Technological change and automation as drivers
Technological change and automation are some of the things causing our skills gap. Research suggests automation could replace one in six jobs in Australia by 2030, and some observers predict it’s on target to take away an average of four hours of work each week. While technological implementation will lead to new business models that allow staff to produce more value, the balance of skills and work will likely be shifting, and the extra value will likely require upskilling to achieve. So, transitioning workers, perhaps through better in-work training, and ensuring future workers have the right skills could be the key, and companies play a vital role in this shift, though government policy could also play a significant supporting role. Companies may be embracing this role by recognising that technological implementation could lead to new business models that allow staff to produce more value. A majority (54%) of Australian CEOs see it as their responsibility to retain employees whose tasks are displaced by automation. At the same time, 74% of employees think upskilling is their responsibility. Research, however, suggests leaving it to employees could be less efficient than businesses taking charge to reskill.
Businesses seeking to get ahead of the technology-driven skills shortage would do well to embrace the trend and understand how it will impact their organisation. Assess what will be lost and gained, and focus on the customer. Audits could help identify key areas for reskilling and a variety of training options could be used, from microskilling to external training.
Businesses should note the skills gap may impact more than just digital skills. Soft skills like problem solving, leadership, and emotional intelligence will likely be as important as digital skills. As Bianca Pickett, Head of Head of People & Culture at Kiandra IT, states, “Being able to communicate effectively, to build rapport, to understand what a client really wants, and deliver to that, is far more important nowadays, and in our experience, rare.”

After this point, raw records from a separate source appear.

import Literature.Probability.RandomPlanarGeometry.SLERestrictionOneStepKappa
import Literature.Probability.RandomPlanarGeometry.SLERestrictionCompensatorKappa
import Literature.Probability.RandomPlanarGeometry.SLERestrictionIncrement
import HarnessLib

/-!
# The conditional one-step estimate for the compensated restriction martingale ([LSW] Prop. 5.3, `0 < κ ≤ 8/3`)

General-`κ` twin of `SLERestrictionIncrement` (the case `κ = 8/3`, `α = 5/8`, `λ = 0`), after

* G. F. Lawler, O. Schramm, W. Werner, *Conformal restriction: the chordal case*, J. Amer. Math.
  Soc. **16** (2003) 917–955 (**[LSW]**), §5 Prop. 5.3: for `α = (6 − κ)/(2κ)`,
  `λ = (8 − 3κ)(6 − κ)/(2κ)`, "`Y_t = h_t′(W_t)^α exp(λ ∫₀ᵗ Sh_s(W_s)/6 ds)`, `t < T`, is a local
  martingale … If `κ ≤ 8/3`, then `Y_t` is a bounded martingale".

In conditional-increment form, with the compensator increment
`∫ᵤ^{u+h} m(A_s − W_s) ds = JFnK κ A u h` (`m = −Sh/6 ≥ 0` the Schwarzian mass of the slid hull,
`MFnK` of `SLERestrictionCompensatorKappa`): for `u ≥ 0`, a small step `h`, and an
`𝓕_u`-measurable weight `g : Ω → [0, 1]` supported where the slid hull `A_u − W_u` is in the
controlled class (`Φ′ ≥ 2δ₀`, `B(0, 16ρ₀)` off the hull; the factor
`C_u = exp(−λ ∫₀ᵘ m) ∈ [0, 1]` of `Y_u`, being `𝓕_u`-measurable, is part of the weight),

  `|E[g · (D̂_{u+h}^α e^{−λ ∫ᵤ^{u+h} m} − Φ′_{A_u − W_u}(0)^α)]| ≤ stepCK α λ δ₀ ρ₀ · h √h`

(`abs_integral_mul_sub_leK`), `D̂_{u+h} = Φ′_{A_{u+h} − W_{u+h}}(0) 𝟙{alive at u + h}`.
Proof, as at `κ = 8/3`: freeze the past at time `u` (`integral_mul_eq_integral_integral_concat`, after
factoring `g` through the stopped path); conditionally on the past the future driver is `W_u +` a fresh
`√κ B`; when the fresh driver oscillates little, at EVERY intermediate time `u + r`, `0 < r ≤ h`, the
hulls have not reached `A` and `A_{u+r} − W_{u+r}` is the one-step image of `B = A_u − W_u`
(`frozen_subStepK`), so the compensator increment is `J = ∫₀ʰ m(B_r) dr` with
`0 ≤ J ≤ h · massBound δ₀ ρ₀` and `|J − h m(B)| ≤ h · massStepC δ₀ ρ₀ (h + η)` (`StarHullSubStep`,
`JFnK_concat_bounds`), and the conditional increment is the deterministic-hull expectation bounded in
`SLERestrictionOneStepKappa` (`abs_integral_sub_le_of_eqOn_goodK`).

Also: the increment functional `JFnK κ A u h υ = ∫₀ʰ 𝟙{alive} m(A_{u+r} − W_{u+r}) dr` is a
measurable functional of the path (the shifted mass functional is right-continuous in time for every
path, hence progressive for the constant Borel filtration of path space; Fubini), nonnegative.

## References

* [LSW] Prop. 5.3 (§5). [LawlerSchrammWerner2003Restriction]
-/

noncomputable section

open Set Filter Metric Function MeasureTheory ProbabilityTheory
open _root_.Complex _root_.Topology
open Literature.Probability.Process (brownian preWienerMeasure runSup)
open Literature.Analysis.FunctionSpaces (timeIntegral)
open scoped NNReal

namespace Literature.Probability.RandomPlanarGeometry

open Loewner PathOps

/-! ### The driver of a concatenated path -/

section Concat

variable {κ : ℝ≥0} {u : ℝ≥0}

/-- Up to time `u` the concatenated path has the driver of the first path. [folklore] -/
theorem drvK_concat_of_le (p q : C(ℝ≥0, ℝ)) {r : ℝ≥0} (hr : r ≤ u) :
    drvK κ (concat u (p, q)) r = drvK κ p r := by
  have h0 : concat u (p, q) 0 = p 0 := concat_apply_of_le u p q bot_le
  simp only [drvK, concat_apply_of_le u p q hr, h0]

/-- The increments after `u` of the driver of the concatenated path. [folklore] -/
theorem drvK_concat_add_sub (p q : C(ℝ≥0, ℝ)) (hq : q 0 = 0) (r : ℝ≥0) :
    drvK κ (concat u (p, q)) (u + r) - drvK κ (concat u (p, q)) u = Real.sqrt κ * q r := by
  have h1 := concat_apply_add u p q hq r
  have h0 : concat u (p, q) u = p u := concat_apply_of_le u p q le_rfl
  simp only [drvK]
  rw [h1, h0]; ring

/-- The shifted driver of `concat_u(p, β(ω₂))` is the SLE_κ driver of `ω₂`. [folklore] -/
theorem shift_drvK_concat_brownianCPath (p : C(ℝ≥0, ℝ)) (ω₂ : ℝ≥0 → ℝ) :
    (fun r ↦ drvK κ (concat u (p, brownianCPath ω₂)) (u + r) - drvK κ (concat u (p, brownianCPath ω₂)) u) =
      stepDriverK κ ω₂ := by
  funext r
  rw [drvK_concat_add_sub p _ (brownianCPath_zero ω₂), stepDriverK_apply, brownianCPath_apply]

end Concat

/-! ### The compensator increment along a path -/

section Functional

variable (κ : ℝ≥0) {A : Set ℂ}

/-- **The compensator increment `∫ᵤ^{u+h} 𝟙{alive} m(A_s − W_s) ds` along a path**, as the time
integral over `[0, h]` of the shifted mass functional. [cite: LawlerSchrammWerner2003Restriction, Prop. 5.3 (the compensator)] -/
def JFnK (A : Set ℂ) (u : ℝ≥0) : ℝ≥0 → C(ℝ≥0, ℝ) → ℝ := timeIntegral fun r υ ↦ MFnK κ A (u + r) υ

variable {κ}

/-- Unfolding: `JFnK κ A u h υ = ∫₀ʰ MFnK κ A (u + r) υ dr`. [folklore] -/
theorem JFnK_eq (u h : ℝ≥0) (υ : C(ℝ≥0, ℝ)) :
    JFnK κ A u h υ = ∫ r in (0 : ℝ)..h, MFnK κ A (u + r.toNNReal) υ := rfl

/-- `JFnK ≥ 0` (the mass is nonnegative). [folklore] -/
theorem JFnK_nonneg (hA : IsStarHull A) (u h : ℝ≥0) (υ : C(ℝ≥0, ℝ)) : 0 ≤ JFnK κ A u h υ :=
  intervalIntegral.integral_nonneg h.coe_nonneg fun _ _ ↦ MFnK_nonneg hA _ _

/-- The shifted mass functional is right-continuous in time, for every path. [folklore] -/
theorem continuousWithinAt_MFnK_shift (hA : IsStarHull A) (hne : A.Nonempty) (υ : C(ℝ≥0, ℝ)) (u r : ℝ≥0) :
    ContinuousWithinAt (fun r ↦ MFnK κ A (u + r) υ) (Ici r) r :=
  (continuousWithinAt_MFnK hA hne υ (u + r)).comp (continuous_const.add continuous_id).continuousWithinAt
    fun _ hx ↦ Set.mem_Ici.2 (add_le_add le_rfl hx)

variable [MeasurableSpace C(ℝ≥0, ℝ)] [BorelSpace C(ℝ≥0, ℝ)]

/-- The shifted mass functional is progressive for the constant (Borel) filtration of path space
(measurable in the path at each time, right-continuous in time for each path). [folklore] -/
theorem isStronglyProgressive_MFnK_shift (hA : IsStarHull A) (hne : A.Nonempty) (u : ℝ≥0) :
    IsStronglyProgressive (Filtration.const ℝ≥0 ‹MeasurableSpace C(ℝ≥0, ℝ)› le_rfl)
      (fun r υ ↦ MFnK κ A (u + r) υ) :=
  Literature.Probability.Process.isStronglyProgressive_of_rightContinuous
    (fun r ↦ measurable_MFnK hA hne (u + r)) fun υ r ↦ continuousWithinAt_MFnK_shift hA hne υ u r

/-- **The compensator increment is a measurable functional of the path** (Fubini measurability of
the time integral of a progressive process). [folklore] -/
theorem measurable_JFnK (hA : IsStarHull A) (hne : A.Nonempty) (u h : ℝ≥0) : Measurable (JFnK κ A u h) :=
  Literature.Analysis.FunctionSpaces.adapted_timeIntegral (isStronglyProgressive_MFnK_shift hA hne u) h

omit [BorelSpace C(ℝ≥0, ℝ)] in
/-- The shifted mass functional is measurable in time, for every path. [folklore] -/
theorem measurable_MFnK_shift_path [BorelSpace C(ℝ≥0, ℝ)] (hA : IsStarHull A) (hne : A.Nonempty) (u : ℝ≥0)
    (υ : C(ℝ≥0, ℝ)) : Measurable fun r : ℝ≥0 ↦ MFnK κ A (u + r) υ :=
  (isStronglyProgressive_MFnK_shift hA hne u).measurable_path υ

end Functional

/-! ### Identification of the frozen step at every intermediate time, on the good event -/

section Frozen

variable {κ : ℝ≥0} (hκ : κ ≤ 8 / 3) {A : Set ℂ} (hA : IsStarHull A) {u h : ℝ≥0} {p : C(ℝ≥0, ℝ)} {δ₀ ρ₀ : ℝ}
  (halive : Disjoint (closedHull (drvK κ p) u) A) (hρ₀ : 0 < ρ₀)
  (hBρ : Disjoint (ball (0 : ℂ) (16 * ρ₀)) (slidHull (drvK κ p) A u))
  (hδ0 : 0 < δ₀) (hδ : 2 * δ₀ ≤ starDeriv (slidHull (drvK κ p) A u)) (hh0 : 0 < h)
  (hh : (h : ℝ) ≤ (δ₀ * ρ₀ / 4000) ^ 2 / 32)

include hδ in
/-- `δ₀ ≤ 1` (as `Φ′ ≤ 1`). [folklore] -/
theorem frozen_delta_le_one : δ₀ ≤ 1 := by
  have := (starDeriv_pos_le_one (slidHull (drvK κ p) A u)).2
  linarith

include hκ hA halive hρ₀ hBρ hδ0 hδ hh in
/-- **On the good event, at every intermediate time `u + r`, `0 < r ≤ h`, the hulls of the frozen path
`υ = concat_u(stop_u p, β(ω₂))` have not reached `A`, and `A_{u+r} − W_{u+r}` is the one-step image of
`B = A_u − W_u` under the fresh driver `√κ B(ω₂)`.** [cite: LawlerSchrammWerner2003Restriction, §5] -/
theorem frozen_subStepK {ω₂ : ℝ≥0 → ℝ} (hω₂ : ω₂ ∈ goodEvent δ₀ ρ₀ h) {r : ℝ≥0} (hr0 : 0 < r) (hrh : r ≤ h) :
    Disjoint (closedHull (drvK κ (concat u (stop u p, brownianCPath ω₂))) (u + r)) A ∧
      slidHull (drvK κ (concat u (stop u p, brownianCPath ω₂))) A (u + r) =
        slidHull (stepDriverK κ ω₂) (slidHull (drvK κ p) A u) r := by
  set υ := concat u (stop u p, brownianCPath ω₂) with hυ
  have hW := continuous_drvK κ p
  have hW' := continuous_drvK κ υ
  have heq : ∀ s, s ≤ u → drvK κ p s = drvK κ υ s := fun s hs ↦ by
    rw [hυ, drvK_concat_of_le _ _ hs, drvK_stop_of_le κ p hs]
  -- locality at time `u`
  have hcl : closedHull (drvK κ υ) u = closedHull (drvK κ p) u := (closedHull_eq_of_eqOn hW hW' heq).symm
  have halive' : Disjoint (closedHull (drvK κ υ) u) A := by rw [hcl]; exact halive
  have hAalive : ∀ a ∈ A, (u : WithTop ℝ≥0) < swallowingTime (drvK κ p) a := fun a ha ↦
    lt_swallowingTime_of_alive hA halive ha
  have hsl : slidHull (drvK κ υ) A u = slidHull (drvK κ p) A u := slidHull_eq_of_eqOn hW hW' heq hAalive
  have hBρ8 : Disjoint (ball (0 : ℂ) (8 * ρ₀)) (slidHull (drvK κ υ) A u) := by
    rw [hsl]; exact hBρ.mono_left (ball_subset_ball (by linarith))
  -- the shifted driver and its oscillation on the good event
  have hshift : (fun r ↦ drvK κ υ (u + r) - drvK κ υ u) = stepDriverK κ ω₂ := shift_drvK_concat_brownianCPath (stop u p) ω₂
  obtain ⟨h4, h2c, hh4⟩ := frozen_smallness hρ₀ hδ0 (frozen_delta_le_one hδ) hh
  have hω₂' : stepSigma * runSup h ω₂ ≤ δ₀ * ρ₀ / 4000 := hω₂
  have hS : ∀ r' : ℝ≥0, r' ≤ r → |drvK κ υ (u + r') - drvK κ υ u| ≤ stepSigma * runSup h ω₂ := fun r' hr' ↦ by
    have := congrFun hshift r'
    rw [this]; exact abs_stepDriverK_le hκ (hr'.trans hrh) ω₂
  have hη : stepSize (stepSigma * runSup h ω₂) r ≤ ρ₀ := by
    refine (stepSize_mono _ hrh).trans ?_
    rw [stepSize]; linarith
  have hr4 : (r : ℝ) ≤ (ρ₀ / 4) ^ 2 := (NNReal.coe_le_coe.2 hrh).trans hh4
  refine ⟨disjoint_closedHull_add hW' hA halive' hρ₀ hBρ8 hr0 hS hη hr4, ?_⟩
  have hadd := slidHull_add_eq hW' hA halive' hρ₀ hBρ8 hr0 hS hη hr4
  rw [hshift, hsl] at hadd
  exact hadd

include hκ hA halive hρ₀ hBρ hδ0 hδ hh0 hh in
/-- On the good event: `D_{u+h} 𝟙{alive} (υ) = Φ′(B_h)` and, at every `0 < r ≤ h`,
`(𝟙{alive} m)(u + r)(υ) = m(B_r)`, `B_r = slidHull (√κ B(ω₂)) (A_u − W_u) r`. [folklore] -/
theorem DFnK_MFnK_concat_eq_of_good {ω₂ : ℝ≥0 → ℝ} (hω₂ : ω₂ ∈ goodEvent δ₀ ρ₀ h) :
    DFnK κ A (u + h) (concat u (stop u p, brownianCPath ω₂)) =
        starDeriv (slidHull (stepDriverK κ ω₂) (slidHull (drvK κ p) A u) h) ∧
      ∀ r : ℝ≥0, 0 < r → r ≤ h → MFnK κ A (u + r) (concat u (stop u p, brownianCPath ω₂)) =
        starBubbleMass (slidHull (stepDriverK κ ω₂) (slidHull (drvK κ p) A u) r) := by
  constructor
  · obtain ⟨hal, hsl⟩ := frozen_subStepK hκ hA halive hρ₀ hBρ hδ0 hδ hh hω₂ hh0 le_rfl
    rw [(DFnK_eq (κ := κ) (A := A) (u + h) _).1 hal, hsl]
  · intro r hr0 hrh
    obtain ⟨hal, hsl⟩ := frozen_subStepK hκ hA halive hρ₀ hBρ hδ0 hδ hh hω₂ hr0 hrh
    rw [MFnK_of_alive hal, hsl]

The bottom line is to have a clear plan as technology and automation disrupts your skills requirements, and ability to fulfil these changing skills needs.
Cities vs regional areas
Skills gaps are impacting Australian businesses differently depending on their location. Growth in high-skilled jobs, for example, is concentrated in the nation’s biggest cities. In rural and regional areas, gaps in lower-skilled roles are growing fastest.
What industry leaders say about the skills gap in Australia
Everthought does all training face-to-face, and this ensures all students have the support and knowledge to progress through their chosen course. In addition, we also offer flexible training delivery through Workplace Training where we visit students in their workplace and train them in the current work environment. We work with industry to ensure that our training is relevant and up-to-date with modern industry practices and standards. This is evidenced by the fact that we train people onsite in their workplaces, which ensures all trainers are exposed to what is occurring in workplaces.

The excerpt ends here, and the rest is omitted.